THPP115	The Proposed ISAC-III Upgrade at TRIUMF	rfq, ion, proton, electron	3635
	R. E. Laxdal, F. Ames, R. A. Baartman, P. G. Bricault, S. R. Koscielniak, M. Marchetto, M. Trinczek, F. Yan TRIUMF, Vancouver
	Presently, the ISAC facility produces radioactive ions by a single driver beam of up to 100microA of 500MeV protons (50kW) impinging on either of two production targets which are configured such that only one radioactive ion beam (RIB) is available for use at any one time; and the experimental hours are shared between several facilities in the low energy and two accelerated beam experimental areas. The ISAC-III upgrade is proposed to increase the number of RIBs simultaneously available to three. The upgrade involves the addition of a high power electron linac, 50MeV/10mA, that would irradiate one of two new independent targets and produce RIBs through photo-fission. A second beamline from the existing cyclotron would deliver an additional 500MeV 200microA proton beam to the new target area to irradiate the second target producing the third simultaneous beam. The proposal includes an additional post-accelerator front-end to augment the existing infrastructure to provide the capability of accelerating two of the RIBs simultaneously. The paper summarizes the upgrade and discusses design choices to optimize nuclide availability across the three experimental areas.

THPP137	Development of Vacuum Components for XFEL/SPring-8	vacuum, undulator, ion, cathode	3682
	T. Bizen RIKEN/SPring-8, Hyogo
	Several new vacuum components have been developed for the XFEL/SPring-8 project.
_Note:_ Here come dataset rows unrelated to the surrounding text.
/-
Copyright: the b2b-balaban cell (near-miss cell 7), T⁴-continuum fan-out, lineage t4-ne7b-p1 (node U5c COUNT member).
Released under the licence of the surrounding project.
-/
import Summits.QuantumFields.BalabanUV.T4Continuum.Support.CrowdingAnalysis

/-!
# Crowding analysis, two-sequence form (crowding theorem, part 2′): multiplicity `m_t` against a weighted count `N_t`

Summits-side support leaf of the T⁴-continuum cell (rung (B)+1 on a FINITE torus only; NOT infinite volume, NOT the
mass gap, NOT the Clay statement; NOT a proof of the spine estimate NE7b).  Lineage `t4-ne7b-p1`, node U5c, wall (GM),
located item G-ne7bp1g18-2 part (II).  Pure real analysis, [folklore]; nothing quoted, nothing printed asserted.

WHY.  Part 2 (`CrowdingAnalysis.cost_le`) bounds `Σ_t p·n_t·log Q(n, σ, t)` with the SAME sequence `n` as the
multiplicity of the cost and as the argument of the discounted crowding `Q`.  In the zone form of the placement
assembly the zone extents are FATNESS-WEIGHTED (a birth of class `d′` is `d′ + 1` cubes wide), so the crowding that
drives the cost is `Q(N, σ, t)` with the weighted count `N_t = Σ_{births at t} (d′ + 1) + m_t`, while the
multiplicity of the cost is the number of mergers `m_t ≤ N_t`.  This file proves the two-sequence estimate

  `cost_le₂`:  `m ≤ N` pointwise ⟹
      `Σ_{t ≤ T} p·m_t·log Q(N, σ, t) ≤ 2η·Σ_{t ≤ T} m_t √m_t + crowdA p σ η · Σ_{t ≤ T} N_t`

for every `p ≥ 0`, `σ ∈ (0,1)`, `η > 0`, with the SAME constant `crowdA` as part 2: superlinearity is needed only
against the multiplicity `m_t`; the weighted count enters linearly (the polylog error is linear in `N_s`,
`polylog_le`).  Part 2's `cost_le` is the case `m = N` (not restated).  The proof is part 2's, line by line, with the matching run at
multiplicity `m_t` and log-size `log N_s`.

HONEST DEPENDENCY (cell): continuum YM on T⁴ ⇐ BetaPertH ∧ nine spine estimates (0/9 proved); BetaPertH ⇐ (D1) ∧ (D4)
∧ CAP+tail.  This file changes none of it.
-/

namespace Summit.QuantumFields.BalabanUV.T4Continuum.Crowding

open Finset

noncomputable section

/-! ## §1 Termwise and matched forms with two sequences -/

/-- termwise scale decomposition at multiplicity `m_t ≤ N_t` (valid also when `m_t = 0`) [folklore] -/
theorem term_le₂ {p σ : ℝ} (hp : 0 ≤ p) (h0 : 0 < σ) (h1 : σ < 1) (m N : ℕ → ℕ) (t : ℕ) (hmN : m t ≤ N t) :
    p * m t * Real.log (Q N σ t) ≤
      p * m t * (-Real.log (1 - σ)) + ∑ s ∈ range (t + 1), p * m t * D N (-Real.log σ) s t := by
  rcases Nat.eq_zero_or_pos (m t) with ht | ht
  · simp [ht]
  · rw [← mul_sum, ← mul_add]
    exact mul_le_mul_of_nonneg_left (log_Q_le h0 h1 N (le_trans ht hmN)) (by positivity)

/-- the matched form of one `(s,t)` term at multiplicity `m_t` and log-size `log N_s` [folklore] -/
theorem pair_le₂ {p σ η : ℝ} (hp : 0 ≤ p) (h0 : 0 < σ) (h1 : σ < 1) (hη : 0 < η) (m N : ℕ → ℕ) (s t : ℕ) :
    p * m t * D N (-Real.log σ) s t ≤
      η * (1 / ((t - s : ℕ) + 1 : ℝ) ^ 2) * (m t * Real.sqrt (m t)) +
        p ^ 3 / η ^ 2 * (((t - s : ℕ) + 1 : ℝ) ^ 4 *
          (Real.log (N s) ^ 2 * max 0 (Real.log (N s) - ((t - s : ℕ) : ℝ) * (-Real.log σ)))) := by
  have hℓ : 0 < -Real.log σ := by linarith [Real.log_neg h0 h1]
  have hj : (0 : ℝ) < ((t - s : ℕ) + 1 : ℝ) := by positivity
  have hm := matching (p := p) (η := η * (1 / ((t - s : ℕ) + 1 : ℝ) ^ 2)) (N := (m t : ℝ)) (L := Real.log (N s))
    (d := D N (-Real.log σ) s t) hp (by positivity) (Nat.cast_nonneg _) (D_nonneg _ _ _ _) (D_le_log N hℓ.le s t)
  have he : p ^ 3 / (η * (1 / ((t - s : ℕ) + 1 : ℝ) ^ 2)) ^ 2 = p ^ 3 / η ^ 2 * ((t - s : ℕ) + 1 : ℝ) ^ 4 := by
    field_simp
  rw [he] at hm
  unfold D at hm ⊢
  linarith [hm]

/-! ## §2 The two-sequence crowding estimate -/

/-- **THE CROWDING ESTIMATE, TWO-SEQUENCE FORM.**  For `p ≥ 0`, `σ ∈ (0,1)`, `η > 0`, all `m N : ℕ → ℕ` with
`m_t ≤ N_t` for every `t`, and every `T`:
`Σ_{t ≤ T} p·m_t·log Q(N, σ, t) ≤ 2η·Σ_{t ≤ T} m_t√m_t + crowdA p σ η · Σ_{t ≤ T} N_t`. [folklore] -/
theorem cost_le₂ {p σ η : ℝ} (hp : 0 ≤ p) (h0 : 0 < σ) (h1 : σ < 1) (hη : 0 < η) (m N : ℕ → ℕ)
    (hmN : ∀ t, m t ≤ N t) (T : ℕ) :
    ∑ t ∈ range (T + 1), p * m t * Real.log (Q N σ t) ≤
      2 * η * ∑ t ∈ range (T + 1), (m t : ℝ) * Real.sqrt (m t) +
        crowdA p σ η * ∑ t ∈ range (T + 1), (N t : ℝ) := by
  set ℓ := -Real.log σ with hℓdef
  have hℓ : 0 < ℓ := by rw [hℓdef]; linarith [Real.log_neg h0 h1]
  set C := 40320 * Real.exp 1 * max 1 (1 / ℓ) ^ 8 with hCdef
  have hC : 0 ≤ C := by positivity
  set W : ℕ → ℕ → ℝ := fun s t => η * (1 / ((t - s : ℕ) + 1 : ℝ) ^ 2) * (m t * Real.sqrt (m t)) with hWdef
  set E : ℕ → ℕ → ℝ := fun s t => p ^ 3 / η ^ 2 * (((t - s : ℕ) + 1 : ℝ) ^ 4 *
      (Real.log (N s) ^ 2 * max 0 (Real.log (N s) - ((t - s : ℕ) : ℝ) * ℓ))) with hEdef
  -- termwise
  have step12 : ∑ t ∈ range (T + 1), p * m t * Real.log (Q N σ t) ≤
      ∑ t ∈ range (T + 1), (p * m t * (-Real.log (1 - σ)) + ∑ s ∈ range (t + 1), (W s t + E s t)) := by
    refine sum_le_sum fun t _ => (term_le₂ hp h0 h1 m N t (hmN t)).trans
      (add_le_add le_rfl (sum_le_sum fun s _ => ?_))
    exact pair_le₂ hp h0 h1 hη m N s t
  -- the `W` part
  have stepW : ∑ t ∈ range (T + 1), ∑ s ∈ range (t + 1), W s t ≤
      2 * η * ∑ t ∈ range (T + 1), (m t : ℝ) * Real.sqrt (m t) := by
    rw [mul_sum]
    refine sum_le_sum fun t _ => ?_
    have hw : ∑ s ∈ range (t + 1), 1 / ((t - s : ℕ) + 1 : ℝ) ^ 2 ≤ 2 := by
      have hr := sum_range_reflect (fun j => 1 / ((j : ℝ) + 1) ^ 2) (t + 1)
      simp only [Nat.add_sub_cancel] at hr
      rw [hr]
      have h2 := sum_inv_sq_le (m := t + 1) (Nat.succ_pos t)
      have h3 : 0 ≤ 1 / ((t + 1 : ℕ) : ℝ) := by positivity
      linarith
    calc ∑ s ∈ range (t + 1), W s t
        = η * (m t * Real.sqrt (m t)) * ∑ s ∈ range (t + 1), 1 / ((t - s : ℕ) + 1 : ℝ) ^ 2 := by
          rw [hWdef, mul_sum]
          exact sum_congr rfl fun s _ => by ring
      _ ≤ η * (m t * Real.sqrt (m t)) * 2 := mul_le_mul_of_nonneg_left hw (by positivity)
      _ = 2 * η * ((m t : ℝ) * Real.sqrt (m t)) := by ring
  -- the `E` part
  have stepE : ∑ t ∈ range (T + 1), ∑ s ∈ range (t + 1), E s t ≤
      p ^ 3 / η ^ 2 * C * ∑ s ∈ range (T + 1), (N s : ℝ) := by
    have hswap : ∑ t ∈ range (T + 1), ∑ s ∈ range (t + 1), E s t =
        ∑ s ∈ range (T + 1), ∑ t ∈ (range (T + 1)).filter (fun t => s ≤ t), E s t := by
      refine sum_comm' fun t s => ?_
      simp only [mem_range, mem_filter]
      omega
    rw [hswap, mul_sum]
    refine sum_le_sum fun s _ => ?_
    have hL : 0 ≤ Real.log (N s) := Real.log_natCast_nonneg (N s)
    have hes := error_sum_le hL hℓ ((range (T + 1)).filter fun t => s ≤ t) s
      (fun t ht => (mem_filter.1 ht).2)
    have hpl := polylog_le hℓ (N s)
    calc ∑ t ∈ (range (T + 1)).filter (fun t => s ≤ t), E s t
        = p ^ 3 / η ^ 2 * ∑ t ∈ (range (T + 1)).filter (fun t => s ≤ t), ((t - s : ℕ) + 1 : ℝ) ^ 4 *
            (Real.log (N s) ^ 2 * max 0 (Real.log (N s) - ((t - s : ℕ) : ℝ) * ℓ)) := by
          rw [hEdef, mul_sum]
      _ ≤ p ^ 3 / η ^ 2 * ((Real.log (N s) / ℓ + 1) ^ 5 * Real.log (N s) ^ 3) :=
          mul_le_mul_of_nonneg_left hes (by positivity)
      _ ≤ p ^ 3 / η ^ 2 * (C * N s) := mul_le_mul_of_nonneg_left (by rw [hCdef]; linarith [hpl]) (by positivity)
      _ = p ^ 3 / η ^ 2 * C * (N s : ℝ) := by ring
  -- the constant part: `Σ m_t ≤ Σ N_t`
  have hc0 : 0 ≤ p * (-Real.log (1 - σ)) := by
    have : Real.log (1 - σ) < 0 := Real.log_neg (by linarith) (by linarith)
    nlinarith
  have stepC : p * (-Real.log (1 - σ)) * ∑ t ∈ range (T + 1), (m t : ℝ) ≤
      p * (-Real.log (1 - σ)) * ∑ t ∈ range (T + 1), (N t : ℝ) :=
    mul_le_mul_of_nonneg_left (sum_le_sum fun t _ => by exact_mod_cast hmN t) hc0
  -- assemble
  have hsplit : ∑ t ∈ range (T + 1), (p * m t * (-Real.log (1 - σ)) + ∑ s ∈ range (t + 1), (W s t + E s t)) =
      p * (-Real.log (1 - σ)) * ∑ t ∈ range (T + 1), (m t : ℝ) +
        (∑ t ∈ range (T + 1), ∑ s ∈ range (t + 1), W s t + ∑ t ∈ range (T + 1), ∑ s ∈ range (t + 1), E s t) := by
    rw [mul_sum, ← sum_add_distrib, ← sum_add_distrib]
    exact sum_congr rfl fun t _ => by rw [sum_add_distrib]; ring
  have hA : crowdA p σ η = p * (-Real.log (1 - σ)) + p ^ 3 / η ^ 2 * C := by
    rw [crowdA, hCdef, hℓdef]
  rw [hA, add_mul]
  linarith [step12, stepW, stepE, stepC, hsplit]

/-! ## §3 Sanity (closed instance; not used elsewhere) -/

namespace Sanity

/-- with no mergers at all the cost vanishes and the estimate reads `0 ≤ 0 + crowdA·Σ N` -/
theorem cost_zero_mult {p σ η : ℝ} (hp : 0 ≤ p) (h0 : 0 < σ) (h1 : σ < 1) (hη : 0 < η) (N : ℕ → ℕ) (T : ℕ) :
    ∑ t ∈ range (T + 1), p * ((fun _ => 0 : ℕ → ℕ) t : ℕ) * Real.log (Q N σ t) ≤
      2 * η * ∑ t ∈ range (T + 1), (((fun _ => 0 : ℕ → ℕ) t : ℕ) : ℝ) * Real.sqrt ((fun _ => 0 : ℕ → ℕ) t : ℕ) +
        crowdA p σ η * ∑ t ∈ range (T + 1), (N t : ℝ) :=
  cost_le₂ hp h0 h1 hη (fun _ => 0) N (fun _ => Nat.zero_le _) T

end Sanity

end

end Summit.QuantumFields.BalabanUV.T4Continuum.Crowding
Vacuum waveguide flanges for C-band and S-band were successfully developed. These flanges provide both RF seal and vacuum seal. This seal mechanism can make vacuum seal even with a scratched gasket. A solid-lubricated clean bolt was developed for C-band and S-band flanges to avoid organic dust pollution that induce multipactor. New vacuum flange for accelerator beam line can use three types of gasket. A small RF contact for 28 mm inside diameter bellows was developed. This unfixed RF contact can move freely in all directions and displaced large.